Когда он подчиняется, я сбрасываю полотенце и достаю единственную более-менее сексуальную пижаму, которая у меня есть. Это просто черное платье-комбинация, но это максимально близко к нижнему белью в ящике, где в основном лежат рваные мешковатые футболки и велосипедки.

Не то чтобы я думала, что что-то может случиться, если я надену её. Без предварительного разговора я сильно сомневаюсь, что Бо внезапно сделает какой-то шаг после всех четко установленных границ. И уж точно не я. Мне и так требуется вся моя храбрость, чтобы просто делить с ним комнату. Это скорее маленькое напоминание…

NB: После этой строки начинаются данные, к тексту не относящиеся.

import Literature.NumberTheory.GaloisRepresentations.HomDualReadoutUnramified
import Literature.NumberTheory.EllipticCurves.ZpExtensionEisensteinSelmerStructure
import HarnessLib

/-!
# `H¹` of a bijective equivariant map is bijective and matches the unramified subgroups

Topic `NumberTheory/GaloisRepresentations` (sequel to `HomDualReadoutUnramified` §2 `map_one_injective_of_bijective`).
One definition with body (the inverse intertwining map of a bijective `→ⁱL` between DISCRETE modules) and theorems;
no named fact, no instance, no `sorry`.

* `ContIntertwiningMap.discreteSymm f hf : ρ' →ⁱL ρ` — the inverse of a bijective continuous equivariant map of discrete
  Galois modules (continuity is automatic), `discreteSymm_apply_apply`, `apply_discreteSymm_apply`;
* `galoisCohomology.map_one_surjective_of_bijective`, **`map_one_bijective_of_bijective`**;
* `galoisCohomology.map_res_comm` (`res_L ∘ H¹(f) = H¹(f|_L) ∘ res_L`, from the tree's `pullback_map_one`) and, over a
  non-archimedean local field, **`map_unramifiedSubgroup_le`** (`H¹(f)(H¹_ur) ≤ H¹_ur`) and
  **`map_unramifiedSubgroup_eq_of_bijective`** (`H¹(f)(H¹_ur(M)) = H¹_ur(M')` for bijective `f`).

WHY (cell `pub/bsd-print-x9`, STUB 1c H.4 local clause): the module isomorphism `Θ : Tw(T_𝔮/p^k) ⥲ (T_𝔮/p^k)^∨(1)`
(`eisensteinTwistDualMap_bijective`, `DualityDatum.toTateDual`) must carry the unramified local condition of `Tw T` onto
that of `T^∨(1)` so that the tree's `LocalInvariants.UnramifiedOrthogonal` applies. BSD is not proved by any of this.

References: [SerreGaloisCohomology1997] J.-P. Serre, *Galois Cohomology*, I §2.2–2.4 (functoriality, restriction);
[MilneADT2006] I §2 (unramified cohomology).
-/

noncomputable section

open Function
open scoped ContRepresentation

namespace Literature.NumberTheory.GaloisRepresentations

variable {K : Type} [Field K] {M M' : Type} [AddCommGroup M] [TopologicalSpace M] [DiscreteTopology M]
  [AddCommGroup M'] [TopologicalSpace M'] [DiscreteTopology M']
  {ρ : DiscreteGaloisModule K M} {ρ' : DiscreteGaloisModule K M'}

/-- **The inverse of a bijective equivariant map of discrete Galois modules**, as an intertwining map `ρ' →ⁱL ρ`
(continuity is automatic on discrete modules). [cite: SerreGaloisCohomology1997, I §2.2] -/
def ContIntertwiningMap.discreteSymm (f : ρ.toContRepresentation →ⁱL ρ'.toContRepresentation) (hf : Bijective f) :
    ρ'.toContRepresentation →ⁱL ρ.toContRepresentation where
  toContinuousLinearMap :=
    ⟨((AddEquiv.ofBijective (f : M →+ M') hf).symm : M' →+ M).toIntLinearMap, continuous_of_discreteTopology⟩
  isIntertwining' σ := by
    refine ContinuousLinearMap.ext fun m' => ?_
    obtain ⟨m, rfl⟩ := hf.2 m'
    have h1 : (AddEquiv.ofBijective (f : M →+ M') hf).symm (f m) = m := (AddEquiv.ofBijective (f : M →+ M') hf).symm_apply_apply m
    have hσ := f.isIntertwining σ m
    change ((AddEquiv.ofBijective (f : M →+ M') hf).symm) (ρ'.toContRepresentation σ (f m)) =
      ρ.toContRepresentation σ ((AddEquiv.ofBijective (f : M →+ M') hf).symm (f m))
    rw [h1]
    change f (ρ.toContRepresentation σ m) = ρ'.toContRepresentation σ (f m) at hσ
    rw [← hσ]
    exact (AddEquiv.ofBijective (f : M →+ M') hf).symm_apply_apply _

/-- `f⁻¹ (f m) = m`. [cite: SerreGaloisCohomology1997, I §2.2] -/
@[simp]
theorem ContIntertwiningMap.discreteSymm_apply_apply (f : ρ.toContRepresentation →ⁱL ρ'.toContRepresentation)
    (hf : Bijective f) (m : M) : ContIntertwiningMap.discreteSymm f hf (f m) = m :=
  (AddEquiv.ofBijective (f : M →+ M') hf).symm_apply_apply m

/-- `f (f⁻¹ m') = m'`. [cite: SerreGaloisCohomology1997, I §2.2] -/
@[simp]
theorem ContIntertwiningMap.apply_discreteSymm_apply (f : ρ.toContRepresentation →ⁱL ρ'.toContRepresentation)
    (hf : Bijective f) (m' : M') : f (ContIntertwiningMap.discreteSymm f hf m') = m' :=
  (AddEquiv.ofBijective (f : M →+ M') hf).apply_symm_apply m'

/-- `H¹(f⁻¹) ∘ H¹(f) = id`. [cite: SerreGaloisCohomology1997, I §2.2] -/
theorem galoisCohomology.map_discreteSymm_map (f : ρ.toContRepresentation →ⁱL ρ'.toContRepresentation) (hf : Bijective f)
    (x : galoisCohomology ρ 1) :
    galoisCohomology.map (ContIntertwiningMap.discreteSymm f hf) 1 (galoisCohomology.map f 1 x) = x := by
  obtain ⟨φ, rfl⟩ := oneCocycleClass_surjective _ x
  rw [galoisCohomology.map_one_oneCocycleClass, galoisCohomology.map_one_oneCocycleClass]
  congr 1
  refine Subtype.ext (ContinuousMap.ext fun g => ?_)
  exact ContIntertwiningMap.discreteSymm_apply_apply f hf _

/-- `H¹(f) ∘ H¹(f⁻¹) = id`. [cite: SerreGaloisCohomology1997, I §2.2] -/
theorem galoisCohomology.map_map_discreteSymm (f : ρ.toContRepresentation →ⁱL ρ'.toContRepresentation) (hf : Bijective f)
    (y : galoisCohomology ρ' 1) :
    galoisCohomology.map f 1 (galoisCohomology.map (ContIntertwiningMap.discreteSymm f hf) 1 y) = y := by
  obtain ⟨φ, rfl⟩ := oneCocycleClass_surjective _ y
  rw [galoisCohomology.map_one_oneCocycleClass, galoisCohomology.map_one_oneCocycleClass]
  congr 1
  refine Subtype.ext (ContinuousMap.ext fun g => ?_)
  exact ContIntertwiningMap.apply_discreteSymm_apply f hf _

/-- **`H¹(f)` is surjective for a bijective `f`.** [cite: SerreGaloisCohomology1997, I §2.2] -/
theorem galoisCohomology.map_one_surjective_of_bijective (f : ρ.toContRepresentation →ⁱL ρ'.toContRepresentation)
    (hf : Bijective f) : Surjective (galoisCohomology.map f 1) :=
  fun y => ⟨_, galoisCohomology.map_map_discreteSymm f hf y⟩

/-- **`H¹(f)` is bijective for a bijective `f`.** [cite: SerreGaloisCohomology1997, I §2.2] -/
theorem galoisCohomology.map_one_bijective_of_bijective (f : ρ.toContRepresentation →ⁱL ρ'.toContRepresentation)
    (hf : Bijective f) : Bijective (galoisCohomology.map f 1) :=
  ⟨galoisCohomology.map_one_injective_of_bijective f hf, galoisCohomology.map_one_surjective_of_bijective f hf⟩

/-! ## Unramified subgroups -/

section Unramified

variable {F : Type} [Field F] [ValuativeRel F]
  {W W' : Type} [AddCommGroup W] [TopologicalSpace W] [DiscreteTopology W]
  [AddCommGroup W'] [TopologicalSpace W'] [DiscreteTopology W']
  {τ : DiscreteGaloisModule F W} {τ' : DiscreteGaloisModule F W'}

/-- **`H¹(f)` maps unramified classes to unramified classes** (restriction to `F^{ur}` commutes with `H¹(f)`, tree
`pullback_map_one`). [cite: MilneADT2006, Ch. I §2 (unramified cohomology)] -/
theorem galoisCohomology.map_unramifiedSubgroup_le (f : τ.toContRepresentation →ⁱL τ'.toContRepresentation) :
    (τ.unramifiedSubgroup 1).map (galoisCohomology.map f 1) ≤ τ'.unramifiedSubgroup 1 := by
  rintro _ ⟨x, hx, rfl⟩
  rw [SetLike.mem_coe, DiscreteGaloisModule.mem_unramifiedSubgroup_iff] at hx
  rw [DiscreteGaloisModule.mem_unramifiedSubgroup_iff]
  change galoisCohomology.pullback τ' _ 1 (galoisCohomology.map f 1 x) = 0
  rw [Literature.NumberTheory.EllipticCurves.DiscreteGaloisModule.pullback_map_one f _ x]
  change galoisCohomology.map _ 1 (galoisCohomology.res τ _ 1 x) = 0
  rw [hx, map_zero]

/-- **`H¹(f)(H¹_ur(W)) = H¹_ur(W')` for a bijective `f`** (apply the inclusion to `f` and to `f⁻¹`).
[cite: MilneADT2006, Ch. I §2 (unramified cohomology)] -/
theorem galoisCohomology.map_unramifiedSubgroup_eq_of_bijective (f : τ.toContRepresentation →ⁱL τ'.toContRepresentation)
    (hf : Bijective f) :
    (τ.unramifiedSubgroup 1).map (galoisCohomology.map f 1) = τ'.unramifiedSubgroup 1 := by
  refine le_antisymm (galoisCohomology.map_unramifiedSubgroup_le f) fun y hy => ?_
  refine ⟨galoisCohomology.map (ContIntertwiningMap.discreteSymm f hf) 1 y, ?_, galoisCohomology.map_map_discreteSymm f hf y⟩
  exact galoisCohomology.map_unramifiedSubgroup_le (ContIntertwiningMap.discreteSymm f hf) ⟨y, hy, rfl⟩

end Unramified

end Literature.NumberTheory.GaloisRepresentations
import Summits.QuantumFields.YangMills.Theses.F4SubCurvatureDoor

/-!
# Route F4SubCurvatureDoor — the glue `ShortRootRigidityGlue` (stmt-QuantumFields-23126), proved

`RationalShortRootRigidity → RationalToGeneral → ShortRootRigidity` with `RationalToGeneral :=
RationalShortRootRigidity → ShortRootRigidity`: modus ponens.  Pure logic; both children (stmt-23124, stmt-23125)
remain hypotheses of the route — no crux, rung or summit is proved here. [folklore]
-/

namespace Summit.QuantumFields.YangMills.Theorems

open Summit.QuantumFields.YangMills.Theses.F4SubCurvatureDoor

/-- The glue `ShortRootRigidityGlue` holds: `fun a b => b a`. [folklore] -/
theorem f4SubCurvatureDoor_shortRootRigidityGlue_proof :
    Summit.QuantumFields.YangMills.Theses.F4SubCurvatureDoor.ShortRootRigidityGlue :=
  fun a b => b a

end Summit.QuantumFields.YangMills.Theorems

Эй, у меня есть тело. Оно тебе нравится, да?

Когда я поворачиваюсь обратно, Бо крепко зажмурился и методично тычет себе в лоб резинкой карандаша, который подобрал с пола.

Нравится, да еще как.

– Можно смотреть, – говорю я, сжимая губы, чтобы не рассмеяться при виде его мученического выражения, когда он открывает глаза и видит мою ночнушку. Выражение его лица, прежде чем он его скорректирует, – это крошечное, но прекрасное напоминание о том, как желанной я себя чувствовала все те месяцы назад. Я могу только надеяться, что он хочет моего сердца так же сильно, как, кажется, хочет моего тела.

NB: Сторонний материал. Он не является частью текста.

import Mathlib

/-!
# The real-place term of THEOREM ★ (§7.11 (16.11)(g)), certified in the cases used

In the Greenberg–Wiles count `dim U_k(η) = dim Sel*_k(η) − 3⌊k/2⌋ − 2` (THEOREM ★ of the
residency paper, Part II §7.11 (16.11)(g)) each of the three real places of the cubic field
contributes `h⁰(ℝ, Fil_k) = ⌊k/2⌋ + 1`: complex conjugation acts on the affine line by the
reflection `t ↦ κ − t` (`κ = κ_η(c_v)`), and the invariant polynomials of degree `≤ k` are the
polynomials in `(t − κ/2)²`.  This file certifies that count, by exhaustive kernel computation,
in exactly the cases the paper uses: `p = 5`, `k = 1, 2` (packages and conics, THEOREMS E, E′)
and `p = 7`, `k = 1, 2, 3` (packages, THEOREM E(7,2), the cubic count law): for every `κ` the
reflection `f(t) ↦ f(κ − t)` on coefficient vectors of polynomials of degree `≤ k` over `𝔽_p`
has exactly `p^(⌊k/2⌋+1)` fixed vectors.  The maps below are `f(κ − t)` expanded in the monomial
basis (degree `≤ 1, 2, 3`).  Informal citation: solo-Langlands-informed, CLAIMS c190 (THEOREM ★),
c204 (THEOREM E(7,2)).
-/

namespace Summit.Langlands.Langlands.Theorems

/-- `f(t) = c₀ + c₁ t ↦ f(κ − t)`. -/
def soloReflect1 {p : ℕ} (κ : ZMod p) (c : ZMod p × ZMod p) : ZMod p × ZMod p :=
  (c.1 + c.2 * κ, -c.2)

/-- `f(t) = c₀ + c₁ t + c₂ t² ↦ f(κ − t)`. -/
def soloReflect2 {p : ℕ} (κ : ZMod p) (c : ZMod p × ZMod p × ZMod p) : ZMod p × ZMod p × ZMod p :=
  (c.1 + c.2.1 * κ + c.2.2 * κ ^ 2, -(c.2.1 + 2 * c.2.2 * κ), c.2.2)

/-- `f(t) = c₀ + c₁ t + c₂ t² + c₃ t³ ↦ f(κ − t)`. -/
def soloReflect3 {p : ℕ} (κ : ZMod p) (c : ZMod p × ZMod p × ZMod p × ZMod p) :
    ZMod p × ZMod p × ZMod p × ZMod p :=
  (c.1 + c.2.1 * κ + c.2.2.1 * κ ^ 2 + c.2.2.2 * κ ^ 3,
   -(c.2.1 + 2 * c.2.2.1 * κ + 3 * c.2.2.2 * κ ^ 2),
   c.2.2.1 + 3 * c.2.2.2 * κ,
   -c.2.2.2)

/-- The expansions are involutions (sanity check that they are the reflection): `p = 7`, `k = 3`. -/
theorem soloInformed_reflect3_involutive_seven (κ : ZMod 7) (c : ZMod 7 × ZMod 7 × ZMod 7 × ZMod 7) :
    soloReflect3 κ (soloReflect3 κ c) = c := by
  obtain ⟨c0, c1, c2, c3⟩ := c
  simp only [soloReflect3, Prod.mk.injEq]
  refine ⟨by ring, by ring, by ring, by ring⟩

/-- `p = 5`, `k = 1`: `5 = 5^(⌊1/2⌋+1)` invariant vectors for every `κ`. -/
theorem soloInformed_realPlace_five_deg1 (κ : ZMod 5) :
    (Finset.univ.filter (fun c : ZMod 5 × ZMod 5 => soloReflect1 κ c = c)).card = 5 := by
  revert κ; decide

/-- `p = 5`, `k = 2`: `25 = 5^(⌊2/2⌋+1)` invariant vectors for every `κ`. -/
theorem soloInformed_realPlace_five_deg2 (κ : ZMod 5) :
    (Finset.univ.filter (fun c : ZMod 5 × ZMod 5 × ZMod 5 => soloReflect2 κ c = c)).card = 25 := by
  revert κ; decide

/-- `p = 7`, `k = 1`: `7` invariant vectors for every `κ`. -/
theorem soloInformed_realPlace_seven_deg1 (κ : ZMod 7) :
    (Finset.univ.filter (fun c : ZMod 7 × ZMod 7 => soloReflect1 κ c = c)).card = 7 := by
  revert κ; decide

/-- `p = 7`, `k = 2`: `49 = 7^(⌊2/2⌋+1)` invariant vectors for every `κ`. -/
theorem soloInformed_realPlace_seven_deg2 (κ : ZMod 7) :
    (Finset.univ.filter (fun c : ZMod 7 × ZMod 7 × ZMod 7 => soloReflect2 κ c = c)).card = 49 := by
  revert κ; decide

set_option maxRecDepth 100000 in
/-- `p = 7`, `k = 3`: `49 = 7^(⌊3/2⌋+1)` invariant vectors for every `κ` (the cubic count law). -/
theorem soloInformed_realPlace_seven_deg3 (κ : ZMod 7) :
    (Finset.univ.filter
      (fun c : ZMod 7 × ZMod 7 × ZMod 7 × ZMod 7 => soloReflect3 κ c = c)).card = 49 := by
  revert κ; decide

end Summit.Langlands.Langlands.Theorems
/-- **Pointwise size of the ramp force**: `‖g(s, x)‖ ≤ C (1 + ‖x‖)⁻²` on `[0, 1] × ℝ³`, with `C`
depending on the decay constants of `u₀, Du₀, D²u₀` and `ν ≥ 0`. [folklore] -/
theorem norm_rampForce_le {u₀ : EuclideanSpace ℝ (Fin 3) → EuclideanSpace ℝ (Fin 3)}
    (hu₀s : ContDiff ℝ ∞ u₀) (hu₀ : HasRapidSpatialDecay u₀) {ν : ℝ} (hν : 0 ≤ ν) :
    ∃ C : ℝ, 0 ≤ C ∧ ∀ s ∈ Icc (0 : ℝ) 1, ∀ x : EuclideanSpace ℝ (Fin 3),
      ‖timeDerivWithin (Icc 0 1) (fun (s : ℝ) (x : EuclideanSpace ℝ (Fin 3)) => s • u₀ x) s x +
          convect (fun y => s • u₀ y) (fun y => s • u₀ y) x - ν • (Δ (fun y => s • u₀ y)) x‖ ≤
        C * ((1 + ‖x‖) ^ 2)⁻¹ := by
  obtain ⟨C00, h00⟩ := hu₀ 0 0
  obtain ⟨C02, h02⟩ := hu₀ 0 2
  obtain ⟨C12, h12⟩ := hu₀ 1 2
  obtain ⟨C22, h22⟩ := hu₀ 2 2
  have hC00 : 0 ≤ C00 := le_trans (by positivity) (h00 0)
  have hC02 : 0 ≤ C02 := le_trans (by positivity) (h02 0)
  have hC12 : 0 ≤ C12 := le_trans (by positivity) (h12 0)
  have hC22 : 0 ≤ C22 := le_trans (by positivity) (h22 0)
  refine ⟨C02 + C12 * C00 + ν * (3 * C22), by positivity, fun s hs x => ?_⟩
  have hw : 0 < (1 + ‖x‖) ^ 2 := by positivity
  have hd : DifferentiableAt ℝ u₀ x := (hu₀s.differentiable (by simp)).differentiableAt
  have hs1 : |s| ≤ 1 := abs_le.2 ⟨by linarith [hs.1], hs.2⟩
  -- the three terms
  rw [timeDerivWithin_ramp u₀ hs x]
  have hT2 : ‖convect (fun y => s • u₀ y) (fun y => s • u₀ y) x‖ ≤ ‖fderiv ℝ u₀ x‖ * ‖u₀ x‖ := by
    unfold convect
    rw [fderiv_fun_const_smul hd s]
    simp only [FunLike.coe_smul, Pi.smul_apply, map_smul]
    rw [norm_smul, norm_smul, Real.norm_eq_abs]
    calc |s| * (|s| * ‖fderiv ℝ u₀ x (u₀ x)‖) ≤ 1 * (1 * ‖fderiv ℝ u₀ x (u₀ x)‖) := by
          gcongr
      _ = ‖fderiv ℝ u₀ x (u₀ x)‖ := by ring
      _ ≤ ‖fderiv ℝ u₀ x‖ * ‖u₀ x‖ := ContinuousLinearMap.le_opNorm _ _
  have hT3 : ‖ν • (Δ (fun y => s • u₀ y)) x‖ ≤ ν * (3 * ‖iteratedFDeriv ℝ 2 u₀ x‖) := by
    have hΔ : (Δ (fun y => s • u₀ y)) x = s • (Δ u₀) x :=
      laplacian_smul s (hu₀s.contDiffAt.of_le (by norm_cast))
    rw [hΔ, norm_smul, norm_smul, Real.norm_eq_abs, Real.norm_eq_abs, abs_of_nonneg hν]
    calc ν * (|s| * ‖(Δ u₀) x‖) ≤ ν * (1 * (3 * ‖iteratedFDeriv ℝ 2 u₀ x‖)) := by
          gcongr
          exact norm_laplacian_le_three_mul u₀ x
      _ = ν * (3 * ‖iteratedFDeriv ℝ 2 u₀ x‖) := by ring
  -- the decay bounds
  have h1 : (1 + ‖x‖) ^ 2 * ‖u₀ x‖ ≤ C02 := by
    have := h02 x; rwa [norm_iteratedFDeriv_zero] at this
  have h2 : ‖u₀ x‖ ≤ C00 := by
    have := h00 x; rwa [pow_zero, one_mul, norm_iteratedFDeriv_zero] at this
  have h3 : (1 + ‖x‖) ^ 2 * ‖fderiv ℝ u₀ x‖ ≤ C12 := by
    have := h12 x
    rwa [← norm_iteratedFDeriv_fderiv, norm_iteratedFDeriv_zero] at this
  have h4 : (1 + ‖x‖) ^ 2 * ‖iteratedFDeriv ℝ 2 u₀ x‖ ≤ C22 := h22 x
  -- assemble (atoms generalised so that `linarith` never unfolds `Δ`, `Dⁿ`)
  rw [← div_eq_mul_inv, le_div_iff₀ hw]
  have hnorm : ‖u₀ x + convect (fun y => s • u₀ y) (fun y => s • u₀ y) x -
      ν • (Δ (fun y => s • u₀ y)) x‖ ≤
      ‖u₀ x‖ + ‖fderiv ℝ u₀ x‖ * ‖u₀ x‖ + ν * (3 * ‖iteratedFDeriv ℝ 2 u₀ x‖) :=
    (norm_sub_le _ _).trans (add_le_add ((norm_add_le _ _).trans (add_le_add le_rfl hT2)) hT3)
  have hA0 : 0 ≤ ‖u₀ x‖ := norm_nonneg _
  generalize ‖u₀ x + convect (fun y => s • u₀ y) (fun y => s • u₀ y) x -
      ν • (Δ (fun y => s • u₀ y)) x‖ = N at hnorm ⊢
  generalize ‖u₀ x‖ = A at h1 h2 hnorm hA0
  generalize ‖fderiv ℝ u₀ x‖ = B at h3 hnorm
  generalize ‖iteratedFDeriv ℝ 2 u₀ x‖ = D at h4 hnorm
  generalize (1 + ‖x‖) ^ 2 = W at hw h1 h3 h4 ⊢
  have e1 : N * W ≤ (A + B * A + ν * (3 * D)) * W := mul_le_mul_of_nonneg_right hnorm hw.le
  have e2 : W * B * A ≤ C12 * C00 := mul_le_mul h3 h2 hA0 hC12
  have e3 : ν * (3 * (W * D)) ≤ ν * (3 * C22) := by gcongr
  have e4 : (A + B * A + ν * (3 * D)) * W = W * A + W * B * A + ν * (3 * (W * D)) := by ring
  linarith [e1, e2, e3, e4, h1]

Бо прочищает горло, насильно возвращая внимание к книге в руке, постукивая уголком карандаша в быстром, неровном ритме.

Я пытаюсь лечь в кровать как можно изящнее, перелезая через невысокое изголовье и подтягиваясь к подушке. Ложусь на левый бок, лицом к Бо, опираясь на нелепое количество подушек, на которых теперь сплю, чтобы избежать изжоги ночью.

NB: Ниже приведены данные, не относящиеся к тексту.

open CongruenceSubgroup Polynomial WeierstrassCurve Literature.NumberTheory.EllipticCurves Literature.Barriers.BirchSwinnertonDyer

namespace Summit.BirchSwinnertonDyer.Rank1Residual.F1Sign2

/-- **P50f′ `TwistByTwoPointNotTwoDivisibleAtTwoOfHalfUnit`** — candidate, CONJECTURE-grade (EMPIRICAL LAW, MEMO-imc §10.93-add2; replaces the
session's earlier P50f `TwistByTwoPointTwoDivisibleAtTwoOffUnit` «Tam odd ∧ 2 ∣ L/Ω ⇒ every point 2-divisible», which the extension run kit j319563
REFUTED AS TYPED on 5/401 curves: `58675c1, 74331a1, 74331b1, 79325c1, 96971c1` — Tam(W) = 1,1,3,5,1, `Ш_an(W) = 4`, generator of `W^{(2)}(ℚ)` with
`v₂(x) = 0,0,0,3,1 ≥ 0`, two point sources agreeing). STATEMENT: `W/ℚ` globally minimal, good supersingular reduction at `2` (`2 ∣ a₂`), and the
HALF-UNIT locus `ord₂(L(W,1)/Ω_W) = 1` EXACTLY (under BSD: `Tam(W) ≡ 2 (mod 4)` and `#Ш(W)` odd, torsion being odd); `W'` a model of the twist by `2`
of analytic rank `1`: SOME rational point of `W'` is not `2`-divisible in `W'(ℚ₂)` (as in P50e). CENSUS (BC5 witness): **0/364 generators divisible**
(`N < 4·10³`: 0/98, kit j318779 + j319274; `10⁴ ≤ N < 2·10⁴`: 0/266, kit j319563; both engines), against 8.5 %–99 % divisible on the cells with
`ord₂(L/Ω) ≥ 2`. Together with P50e: `ord₂(L(W,1)/Ω_W) ≤ 1 ⇒` the generator of `W^{(2)}(ℚ)` is `2`-adically primitive, 1 851/1 851 (`N < 3·10⁴`).
WHY it might hold (words, not a proof): with `v₂(θ_{ℚ_0}) = 1` the pair module still has `I_2 − I_1 ≤ 1` and the single even Tamagawa factor sits at a
prime `ℓ` whose `H¹(G_w, W)` at the step `ℚ_2/ℚ_1` absorbs the cokernel, leaving `b_2 = 0`; no derivation is claimed — `-ref1` is asked for one or a kill.
[cite: KuriharaOtsuki2006, §2.3] [cite: GrossZagier1986, Thm. I.6.3] [cite: Kolyvagin1990, Thm. A]
REF1 §151 (R-150, refuter -ref1 g14, `Probe151.lean` f437b22af20f30b2): SURVIVES, CONJECTURE-GRADE = BSD₂(W) rank-0 slice ∘ MR T={2} sandwich (REF1 §151 /
REF2 v44 §1) — the ↑ half-unit slice B1′♭ `HalfUnitLValueForcesSelmerTrivialAndTamagawaAtTwo` ∘ theorem-grade cores P50e‴♭ + B4 (kernel glue `halfUnit_of_cores` below); VARIANT-of-BSD₂(W), NOT BSD/ℚ(√2); third engine (Cremona mwrank gens, N < 7 812): 934/934 unit+half-unit primitive, 17/17 Tam-odd Ш_an = 4 divisible. -/
@[conjecture] def TwistByTwoPointNotTwoDivisibleAtTwoOfHalfUnit : Prop :=
  ∀ (W : WeierstrassCurve ℚ) [W.IsElliptic] [W.IsGloballyMinimal],
    W.HasGoodReductionAtPrime 2 → (2 : ℤ) ∣ W.frobeniusTrace 2 →
    (∃ t : ℚ, W.entireLFunction 1 / (W.realPeriodRat : ℂ) = (t : ℂ) ∧ t ≠ 0 ∧ padicValRat 2 t = 1) →
    ∀ (W' : WeierstrassCurve ℚ) [W'.IsElliptic],
      (∃ C : VariableChange ℚ, C • W.quadraticTwist 2 = W') → W'.analyticRank = 1 →
      ∃ (x y : ℚ) (h : (W'.baseChange ℚ_[2]).toAffine.Nonsingular (algebraMap ℚ ℚ_[2] x) (algebraMap ℚ ℚ_[2] y)),
        W'.toAffine.Nonsingular x y ∧
          ¬ ∃ Q : (W'.baseChange ℚ_[2]).toAffine.Point,
            Q + Q = WeierstrassCurve.Affine.Point.some (algebraMap ℚ ℚ_[2] x) (algebraMap ℚ ℚ_[2] y) h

Натягиваю одеяло до пояса и вытягиваю шею, чтобы взглянуть на его судоку.

– Четыре… – указываю на пустую клетку. – Так?

– А? Да, – отвлекается Бо. – Спасибо, – добавляет он, заполняя клетку.

Когда я отодвигаюсь, его взгляд следует за мной, опускаясь, чтобы полюбоваться ложбинкой между моих грудей. Он прикусывает губу и приподнимается по матрасу, усаживаясь прямее у изголовья.

– Свет не мешает? – спрашивает он слегка хриплым голосом. – Могу выключить.

– Все нормально, – отвечаю я, доставая телефон.

– Я почти закончил.

Только на третьем зевке я отрываюсь от телефона. Книга судоку у Бо уже закрыта на коленях, а он смотрит на мой телефон с тихой, ленивой улыбкой.

Я рассматривала детские вещи онлайн, составляя список, который Сара настоятельно просила меня сделать для своего рода регистра подарков. Честно говоря, я боялась этого, но втянулась, как только поняла, насколько реальным это все делает. Смотреть на все эти вещи, в которые можно одеть, завернуть или держать нашего ребенка. Это стало больше про Августа, чем про меня.

– Прости. Улетела в свои мысли. Ты готов ко сну? – спрашиваю я.